import Literature.NumberTheory.LFunctions.WeilTwoPrimeOddMarginKBase
import Literature.NumberTheory.LFunctions.WeilBlockRowsPZ
import HarnessLib

/-!
# Two-prime odd-margin certificate K: the Bessel block claim `Hp = C H Cᵀ`, rows 65–69

`WeilCert.checkHpRow` for certificate K (the exact Legendre cancellation `C H Cᵀ = diag(2a₀/(4i+3))`), by `decide +kernel`. Pure proof file.
-/

noncomputable section

namespace Literature.NumberTheory.LFunctions

set_option maxHeartbeats 0 in
/-- Row 65 of `C H Cᵀ` is row 65 of `Hp` (certificate K). [folklore] -/
theorem checkHpRow1_65_weilCert23K : weilCert23KBase.checkHpRow weilCert23KHp 1 65 = true := by
  decide +kernel

set_option maxHeartbeats 0 in
/-- Row 66 of `C H Cᵀ` is row 66 of `Hp` (certificate K). [folklore] -/
theorem checkHpRow1_66_weilCert23K : weilCert23KBase.checkHpRow weilCert23KHp 1 66 = true := by
  decide +kernel

set_option maxHeartbeats 0 in
/-- Row 67 of `C H Cᵀ` is row 67 of `Hp` (certificate K). [folklore] -/
theorem checkHpRow1_67_weilCert23K : weilCert23KBase.checkHpRow weilCert23KHp 1 67 = true := by
  decide +kernel

set_option maxHeartbeats 0 in
/-- Row 68 of `C H Cᵀ` is row 68 of `Hp` (certificate K). [folklore] -/
theorem checkHpRow1_68_weilCert23K : weilCert23KBase.checkHpRow weilCert23KHp 1 68 = true := by
  decide +kernel

set_option maxHeartbeats 0 in
/-- Row 69 of `C H Cᵀ` is row 69 of `Hp` (certificate K). [folklore] -/
theorem checkHpRow1_69_weilCert23K : weilCert23KBase.checkHpRow weilCert23KHp 1 69 = true := by
  decide +kernel


end Literature.NumberTheory.LFunctions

## WORK REQUEST
The output is every entry, printed exactly as it reads.

## TASK OUTPUT
import Literature.NumberTheory.LFunctions.WeilTwoPrimeOddMarginKBase
import Literature.NumberTheory.LFunctions.WeilBlockRowsPZ
import HarnessLib

/-!
# Two-prime odd-margin certificate K: the Bessel block claim `Hp = C H Cᵀ`, rows 65–69

`WeilCert.checkHpRow` for certificate K (the exact Legendre cancellation `C H Cᵀ = diag(2a₀/(4i+3))`), by `decide +kernel`. Pure proof file.
-/

noncomputable section

namespace Literature.NumberTheory.LFunctions

set_option maxHeartbeats 0 in
/-- Row 65 of `C H Cᵀ` is row 65 of `Hp` (certificate K). [folklore] -/
theorem checkHpRow1_65_weilCert23K : weilCert23KBase.checkHpRow weilCert23KHp 1 65 = true := by
  decide +kernel

set_option maxHeartbeats 0 in
/-- Row 66 of `C H Cᵀ` is row 66 of `Hp` (certificate K). [folklore] -/
theorem checkHpRow1_66_weilCert23K : weilCert23KBase.checkHpRow weilCert23KHp 1 66 = true := by
  decide +kernel

set_option maxHeartbeats 0 in
/-- Row 67 of `C H Cᵀ` is row 67 of `Hp` (certificate K). [folklore] -/
theorem checkHpRow1_67_weilCert23K : weilCert23KBase.checkHpRow weilCert23KHp 1 67 = true := by
  decide +kernel

set_option maxHeartbeats 0 in
/-- Row 68 of `C H Cᵀ` is row 68 of `Hp` (certificate K). [folklore] -/
theorem checkHpRow1_68_weilCert23K : weilCert23KBase.checkHpRow weilCert23KHp 1 68 = true := by
  decide +kernel

set_option maxHeartbeats 0 in
/-- Row 69 of `C H Cᵀ` is row 69 of `Hp` (certificate K). [folklore] -/
theorem checkHpRow1_69_weilCert23K : weilCert23KBase.checkHpRow weilCert23KHp 1 69 = true := by
  decide +kernel


end Literature.NumberTheory.LFunctions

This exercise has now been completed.